Turns out that warrantless surveillance of communications between people in the US and overseas has resulted in the emails/phone calls of about 5000 Americans being read or listened to by intelligence analysts. And of those, only 40 or so have required any follow up.

Is such a broad search based on "reasonable" suspicion? Is this worth the violation of privacy and the erosion of civil liberties (not to mention the erosion of checks on an overpowerful executive branch) that such unauthorized searches constitute? Legal and security experts believe that this massive false-negative rate seriously undermines the (feeble, imho) argument of program defenders that this unwarranted domestic surveillance is legal.
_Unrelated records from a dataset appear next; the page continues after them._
/-
COR-CM (cells pub-hodgecm / pub-hodgecm2, stage 2 of the Hodge ladder) — TRANSPOSITION item (vi), S-LANE, CARRIERS-PLAN row 9 (`hirr`): the X3-ω
CONSUMER JUNCTION.  The END display of record (POINTER LABEL #6, ✔ p328154 `…RestOneBuiltEpi.lean` :341) still displays the READING
`hirr : ∀ F … V i, (Def411WeilCarriers.rho … (OmegaMuSplitting.hsMu F ι₁ V Φ) V.adelicFinDiag… i.1.1 i.1.2).IsIrreducible` ([Liu2021] Def. 4.11 /
Lem. D.1 (1), POSITED at the display's constructed carriers).  The Literature chain F1–F9 (item6-p3) + `Liu2021/Def411IrreducibleOfLemD1AsPrinted`
(mc-theta-3, ✔ p328125, §5 `Def411WeilCarriers.rho_isIrreducible_of_lemD1AsPrinted`) derives `(rho …).IsIrreducible` for a GENERAL pair datum from:
DATA `𝓢` (local splittings of `U(J_V ⊗ (a))(F_v)`, [GR91 Prop. 3.1.1 L1–3]) with the local–global factorisation `hfac` of the displayed splitting
through them (CARRIERS-PLAN residual (ρ1)), Step 2's local characters `μ_v` ([Liu2021] App. D §D.1 Step 2), the per-place CITE
`hD1 v : LemD1_1AsPrinted (localLemD1Data … v)` ([Liu2021] Lem. D.1 first sentence + (1), AS PRINTED; residual (ρ4)) and the survival `hS` of
`1_{𝒪_vⁿ}` off a finite set (Def. 4.11's `⊗'`; residual (ρ3): non-split places ✔ p328454, split places ⟸ (SPH), item6-p3).  Nobody had yet
instantiated that theorem AT THE DISPLAY'S OWN CARRIERS (`N := 3`, `e := finProdFinEquiv`, `J_V := diagonal V.diagEntries` in hcomp-level's diagonal
frame, `s := OmegaMuSplitting.sMu` = the `χ_μ`-attached splitting, `ι := V.adelicFinDiag`).  THIS FILE is that ONE application: theorem
`Model.hirr_of_lemD1AsPrinted_row9` concludes, for every face datum `(F, ι₁, V, Φ)` and every `(ε, χ)`, the display's `hirr` conclusion VERBATIM from
the four row-9 inputs typed at these carriers — so a later ω-side re-cut of the END display is `hirr := fun F _ h6 Φ ι₁ _ V i ↦
hirr_of_lemD1AsPrinted_row9 F ι₁ V Φ i.1.1 i.1.2 …` once (ρ1) `hfac` (at `𝓢 := finLocalSplittingsCM … (chiMu F ι₁ Φ)`, GR-1 file E) and the
split-place survival are tree theorems.  NOTHING is re-cut or re-posited here; no pointer moves; HC_CM is NOT proved; S2 = B01-S is NOT inhabited;
this discharges NO displayed hypothesis — it certifies in the kernel that row 9's chain REACHES the display's binder and names its inputs BY TYPE.
Seat prover-pub-hodgecm-own-htheta-g6-0 (own-htheta gen 6, S2-CRUX owner; rule-(1) blanket `Transposition/Item6*`).  ONE theorem; no definition,
no instance, no named fact, no `variable`; nothing landed is edited (NEW leaf, FILE-ONCE).
-/
import Summits.HodgeConjecture.CorCM.B01.Transposition.Item6OmegaMuSplitting
import Literature.NumberTheory.Automorphic.Liu2021.Def411IrreducibleOfLemD1AsPrinted
import HarnessLib

set_option autoImplicit false

/-!
# The END display's `hirr`, at its own carriers, from CARRIERS-PLAN row 9's inputs (X3-ω consumer junction)

* `Model.hirr_of_lemD1AsPrinted_row9` — for a face datum `(F, ι₁, V, Φ)`, `ε : Eps F⁺ (imagUnitSq F)`, `χ : Chi F⁺ F c̄`, `a := lineOf ε`:
  local splittings `𝓢` of `U(diag V.diagEntries ⊗ (a))` at the finite places of `F⁺` + `hfac` (the displayed `χ_μ`-attached splitting
  `OmegaMuSplitting.sMu F ι₁ V Φ a`, restricted to the finite-adelic pair, IS the reference section assembled from `𝓢`) + Step 2's `μ_v`
  (unitary, continuous, kernel on `F⁺_vˣ` = norms) + [Liu2021, Lem. D.1 (1)] AS PRINTED at `localLemD1Data … v` for every finite `v` + survival
  of `1_{𝒪_v³}` off a finite set ⟹ `(Def411WeilCarriers.rho F⁺ F c̄ 3 finProdFinEquiv (diagonal V.diagEntries) … (OmegaMuSplitting.hsMu F ι₁ V Φ)
  V.adelicFinDiag.toMulEquiv.toMonoidHom ε χ).IsIrreducible` — ONE application of `Def411WeilCarriers.rho_isIrreducible_of_lemD1AsPrinted`
  (`hι` := `V.adelicFinDiag` is onto, `hn` := `3 ≤ 3`).
HC_CM is NOT proved.

References: Y. Liu, *Fourier–Jacobi cycles and arithmetic relative trace formula*, Camb. J. Math. 9 (2021) = arXiv:2102.11518, Def. 4.11
(FJcycle.tex l. 2090–2096), App. D §D.1 Steps 1∕2∕3 (l. 5217∕5219∕5221), Lemma D.1 (l. 5227; (1) l. 5229); S. Gelbart, J. Rogawski, Invent. Math.
105 (1991), §3.1 Prop. 3.1.1 p. 455 L1–3, Remark p. 457; D. Flath, PSPM 33 (1979) part 1, Thm. 2 ∕ Ex. 2.
-/

noncomputable section

open scoped Matrix Kronecker TensorProduct

namespace Summit.HodgeConjecture.CorCM.Model

open NumberField IsDedekindDomain
open Literature.AlgebraicGeometry.Motives (CMType)
open Literature.NumberTheory.Automorphic Literature.NumberTheory.Automorphic.UnitaryGroup
open Literature.NumberTheory.Automorphic.Liu2021
open Literature.NumberTheory.Automorphic.Liu2021.Def411WeilCarriers (JW TW isSymm_TW isUnit_det_TW JW_eq JW_apply_ne_zero lineOf)
open Literature.NumberTheory.GelbartRogawski1991 Literature.NumberTheory.GelbartRogawski1991.UnitaryDualPair
open Literature.NumberTheory.GelbartRogawski1991.UnitaryDualPair.WeilCoinv
open Literature.NumberTheory.Weil1964 Literature.RepresentationTheory
open Summit.HodgeConjecture.CorCM.Transposition

/-- **The END display's `hirr` at its own carriers, from CARRIERS-PLAN row 9's inputs** ([Liu2021, Def. 4.11]'s «irreducible» for
`ω(μ, ε, χ)` from Lemma D.1 (1) AS PRINTED, place by place).  Face datum `(F, ι₁, V, Φ)`; `ε`, `χ` as in the display's admissible index;
`a := lineOf ε`.  GIVEN: local splittings `𝓢` of `U(diag V.diagEntries ⊗ (a))(F⁺_v)` at every finite `v` ([GelbartRogawski1991, Prop. 3.1.1
L1–3]; DATA); `hfac` — the displayed `χ_μ`-attached splitting `OmegaMuSplitting.sMu F ι₁ V Φ a` restricted to the finite-adelic pair
`U(diag V.diagEntries)(𝔸_f) × U(J_W)(𝔸_f)` IS the reference section `localRefSection … 𝓢` assembled from `𝓢` (local–global compatibility,
CARRIERS-PLAN (ρ1)); Step 2's characters `μ_v : (F ⊗ F⁺_v)ˣ → ℂ¹`, unitary, continuous, `μ_v|_{F⁺_vˣ}` with kernel the norms (`hμF`);
**[Liu2021, App. D Lemma D.1, first sentence + (1)] AS PRINTED** for the datum `localLemD1Data … v = (F⁺_v, F_v, U(V ⊗ ⟨a⟩)(F⁺_v), δ ⊗ 1,
μ_v, χ_v; ω_v = 𝓢.omegaLoc v)` at EVERY finite `v` (`hD1`, a cite per place — (ρ4)); and the survival of the class of `1_{𝒪_v³}` in the
`χ_v`-quotient off a finite set (`hS`, Def. 4.11's `⊗'` — (ρ3)).  THEN the display's reading holds at `(ε, χ)`:
`(rho … (OmegaMuSplitting.hsMu F ι₁ V Φ) V.adelicFinDiag ε χ).IsIrreducible`.  One application of
`Def411WeilCarriers.rho_isIrreducible_of_lemD1AsPrinted` with `ι := V.adelicFinDiag` onto and `n = 3`.  HC_CM is NOT proved; nothing displayed
by the END display is discharged here (the inputs are hypotheses of this theorem).
[cite: Liu2021, Def. 4.11 (l. 2090–2096), App. D §D.1 Steps 1∕2∕3 (l. 5217∕5219∕5221), Lemma D.1 (l. 5227; (1) l. 5229), arXiv:2102.11518 chunk p0056 L8–L23 (arXiv PDF p. 76)]
[cite: GelbartRogawski1991, §3.1 Prop. 3.1.1 p. 455 L1–3, Remark p. 457 L4–13] [cite: Flath1979, Theorem 2 / Example 2] -/
theorem hirr_of_lemD1AsPrinted_row9 (F : CMField) (ι₁ : F →+* ℂ) (V : HermSpace3 F ι₁) (Φ : CMType F)
    (ε : Def411WeilCarriers.Eps ↥(maximalRealSubfield F) (imagUnitSq F))
    (χ : Def411WeilCarriers.Chi ↥(maximalRealSubfield F) F (IsCMField.complexConj F))
    (𝓢 : LocalSplitting.FinLocalSplittings ↥(maximalRealSubfield F) F (IsCMField.complexConj F) (3 * 1) (complexConj_imagUnit F)
      (imagUnit_ne_zero F) (imagUnit_mul_self F)
      (gram ↥(maximalRealSubfield F) finProdFinEquiv (realDiagonal F V.diagEntries V.complexConj_diagEntries)
        (TW ↥(maximalRealSubfield F) (lineOf ↥(maximalRealSubfield F) (imagUnitSq F) ε)))
      (isSymm_gram ↥(maximalRealSubfield F) finProdFinEquiv (realDiagonal_isSymm F V.diagEntries V.complexConj_diagEntries)
        (isSymm_TW ↥(maximalRealSubfield F) (lineOf ↥(maximalRealSubfield F) (imagUnitSq F) ε)))
      (reindex_kronecker_eq_gram_map ↥(maximalRealSubfield F) F finProdFinEquiv
        (realDiagonal_map F V.diagEntries V.complexConj_diagEntries).symm
        (JW_eq ↥(maximalRealSubfield F) F (lineOf ↥(maximalRealSubfield F) (imagUnitSq F) ε))))
    (hfac : (pairSmall₁ ↥(maximalRealSubfield F) F (IsCMField.complexConj F) 3 1 finProdFinEquiv (Matrix.diagonal V.diagEntries)
          (JW ↥(maximalRealSubfield F) F (lineOf ↥(maximalRealSubfield F) (imagUnitSq F) ε))
          (OmegaMuSplitting.sMu F ι₁ V Φ (lineOf ↥(maximalRealSubfield F) (imagUnitSq F) ε))).comp
        (finPairToAdelic ↥(maximalRealSubfield F) F (IsCMField.complexConj F) 3 1 (Matrix.diagonal V.diagEntries)
          (JW ↥(maximalRealSubfield F) F (lineOf ↥(maximalRealSubfield F) (imagUnitSq F) ε))) =
      localRefSection ↥(maximalRealSubfield F) F (IsCMField.complexConj F) 3 1 finProdFinEquiv (Matrix.diagonal V.diagEntries)
        (JW ↥(maximalRealSubfield F) F (lineOf ↥(maximalRealSubfield F) (imagUnitSq F) ε)) (complexConj_imagUnit F) (imagUnit_ne_zero F)
        (imagUnit_mul_self F) (realDiagonal_isSymm F V.diagEntries V.complexConj_diagEntries)
        (isSymm_TW ↥(maximalRealSubfield F) (lineOf ↥(maximalRealSubfield F) (imagUnitSq F) ε))
        (realDiagonal_map F V.diagEntries V.complexConj_diagEntries).symm
        (JW_eq ↥(maximalRealSubfield F) F (lineOf ↥(maximalRealSubfield F) (imagUnitSq F) ε)) 𝓢)
    (μ : ∀ v : HeightOneSpectrum (𝓞 ↥(maximalRealSubfield F)), (UnitaryGroup.LocalRing F v)ˣ →* ℂˣ)
    (hμn : ∀ v x, ‖((μ v x : ℂˣ) : ℂ)‖ = 1) (hμc : ∀ v, Continuous fun x => ((μ v x : ℂˣ) : ℂ))
    (hμF : ∀ (v : HeightOneSpectrum (𝓞 ↥(maximalRealSubfield F))) (t : (v.adicCompletion ↥(maximalRealSubfield F))ˣ),
      μ v (Units.map (algebraMap (v.adicCompletion ↥(maximalRealSubfield F)) (UnitaryGroup.LocalRing F v)).toMonoidHom t) = 1 ↔
        ∃ x : (UnitaryGroup.LocalRing F v)ˣ, (x : UnitaryGroup.LocalRing F v) * UnitaryGroup.conjLocal F (IsCMField.complexConj F) v x =
          algebraMap (v.adicCompletion ↥(maximalRealSubfield F)) (UnitaryGroup.LocalRing F v) t)
    (hD1 : ∀ v, LemD1_1AsPrinted
      (Def411WeilCarriers.localLemD1Data ↥(maximalRealSubfield F) F (IsCMField.complexConj F) 3 finProdFinEquiv (Matrix.diagonal V.diagEntries)
        (complexConj_imagUnit F) (imagUnit_ne_zero F) (imagUnit_mul_self F) (realDiagonal_isSymm F V.diagEntries V.complexConj_diagEntries)
        (isUnit_det_realDiagonal F V.diagEntries V.complexConj_diagEntries V.diagEntries_ne_zero)
        (realDiagonal_map F V.diagEntries V.complexConj_diagEntries).symm (lineOf ↥(maximalRealSubfield F) (imagUnitSq F) ε) 𝓢
        (le_of_eq (Nat.mul_one 3).symm) μ hμn hμc hμF χ.1
        (Def411WeilCarriers.norm_chi_eq_one ↥(maximalRealSubfield F) F (IsCMField.complexConj F)
          (Algebra.IsQuadraticExtension.finrank_eq_two ↥(maximalRealSubfield F) F)
          (UnitaryGroup.algEquiv_ne_one_of_apply_eq_neg ↥(maximalRealSubfield F) F (IsCMField.complexConj F) (complexConj_imagUnit F)
            (imagUnit_ne_zero F)) χ)
        χ.2.1 v))
    (hS : ∃ S₁ : Finset (HeightOneSpectrum (𝓞 ↥(maximalRealSubfield F))), ∀ v ∉ S₁,
      TwistedCoinv.mk
        (show Representation ℂ (UnitaryGroup.localPi F (IsCMField.complexConj F) 1
            (JW ↥(maximalRealSubfield F) F (lineOf ↥(maximalRealSubfield F) (imagUnitSq F) ε)) v) _ from
          (𝓢.omegaLoc v).comp (UnitaryGroup.localCenter F (IsCMField.complexConj F) (3 * 1)
            (Matrix.reindex finProdFinEquiv finProdFinEquiv
              (Matrix.diagonal V.diagEntries ⊗ₖ JW ↥(maximalRealSubfield F) F (lineOf ↥(maximalRealSubfield F) (imagUnitSq F) ε)))
            (JW ↥(maximalRealSubfield F) F (lineOf ↥(maximalRealSubfield F) (imagUnitSq F) ε))
            (JW_apply_ne_zero ↥(maximalRealSubfield F) F (lineOf ↥(maximalRealSubfield F) (imagUnitSq F) ε)) v))
        (localCharOfCenter ↥(maximalRealSubfield F) F (IsCMField.complexConj F)
          (JW ↥(maximalRealSubfield F) F (lineOf ↥(maximalRealSubfield F) (imagUnitSq F) ε))
          (JW_apply_ne_zero ↥(maximalRealSubfield F) F (lineOf ↥(maximalRealSubfield F) (imagUnitSq F) ε)) χ.1 v)
        (unitVec ↥(maximalRealSubfield F) (Fin (3 * 1)) v) ≠ 0) :
    (Def411WeilCarriers.rho ↥(maximalRealSubfield F) F (IsCMField.complexConj F) 3 finProdFinEquiv (Matrix.diagonal V.diagEntries)
      (complexConj_imagUnit F) (imagUnit_ne_zero F) (imagUnit_mul_self F) (realDiagonal_isSymm F V.diagEntries V.complexConj_diagEntries)
      (isUnit_det_realDiagonal F V.diagEntries V.complexConj_diagEntries V.diagEntries_ne_zero)
      (realDiagonal_map F V.diagEntries V.complexConj_diagEntries).symm (OmegaMuSplitting.hsMu F ι₁ V Φ)
      V.adelicFinDiag.toMulEquiv.toMonoidHom ε χ).IsIrreducible :=
  Def411WeilCarriers.rho_isIrreducible_of_lemD1AsPrinted ↥(maximalRealSubfield F) F (IsCMField.complexConj F) 3 finProdFinEquiv
    (Matrix.diagonal V.diagEntries) (complexConj_imagUnit F) (imagUnit_ne_zero F) (imagUnit_mul_self F)
    (realDiagonal_isSymm F V.diagEntries V.complexConj_diagEntries)
    (isUnit_det_realDiagonal F V.diagEntries V.complexConj_diagEntries V.diagEntries_ne_zero)
    (realDiagonal_map F V.diagEntries V.complexConj_diagEntries).symm (OmegaMuSplitting.hsMu F ι₁ V Φ) ε χ 𝓢
    (ι := V.adelicFinDiag.toMulEquiv.toMonoidHom) (fun g => V.adelicFinDiag.toMulEquiv.surjective g) hfac
    (le_of_eq (Nat.mul_one 3).symm) μ hμn hμc hμF hD1 hS

end Summit.HodgeConjecture.CorCM.Model

end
De facto vice president Dick Cheney in December told CNN that this program "has saved thousands of lives," offering no further details. The Vice-Torturer and Snoop-in-Chief will have to excuse my skepticism. This de facto Administration has been quick to publicly flaunt its "successes" in the war on terror -- you know, the quick announcement of the arrest of Khalid Shaikh Mohammed back in 2003, Ashcroft's ridiculous announcement from Moscow of the arrest of Jose Padilla, the arrest or killing of a couple of dozen of Al Qaeda #3s... is there any reason to expect that if this domestic spying program had really thwarted an attack and saved thousands of lives that it would NOT have been splashed all over the news? Some press conference of Bush looking heroic and determined in front of a backdrop that reads "President Bush -- Saving Your Lives"? Modesty has not been a fault of this gang.

So the program may or may not be effective,and probably IS a violation of the Constitution. What else about it?

NSA IS SAVING ALL THE STUFF THAT'S BEEN INTERCEPTED. Yes, the NSA is apparently NOT deleting anything, and as the post quoted one lawyer of an intelligence official, many are"uncomfortable with the mountain of data they have now begun to accumulate."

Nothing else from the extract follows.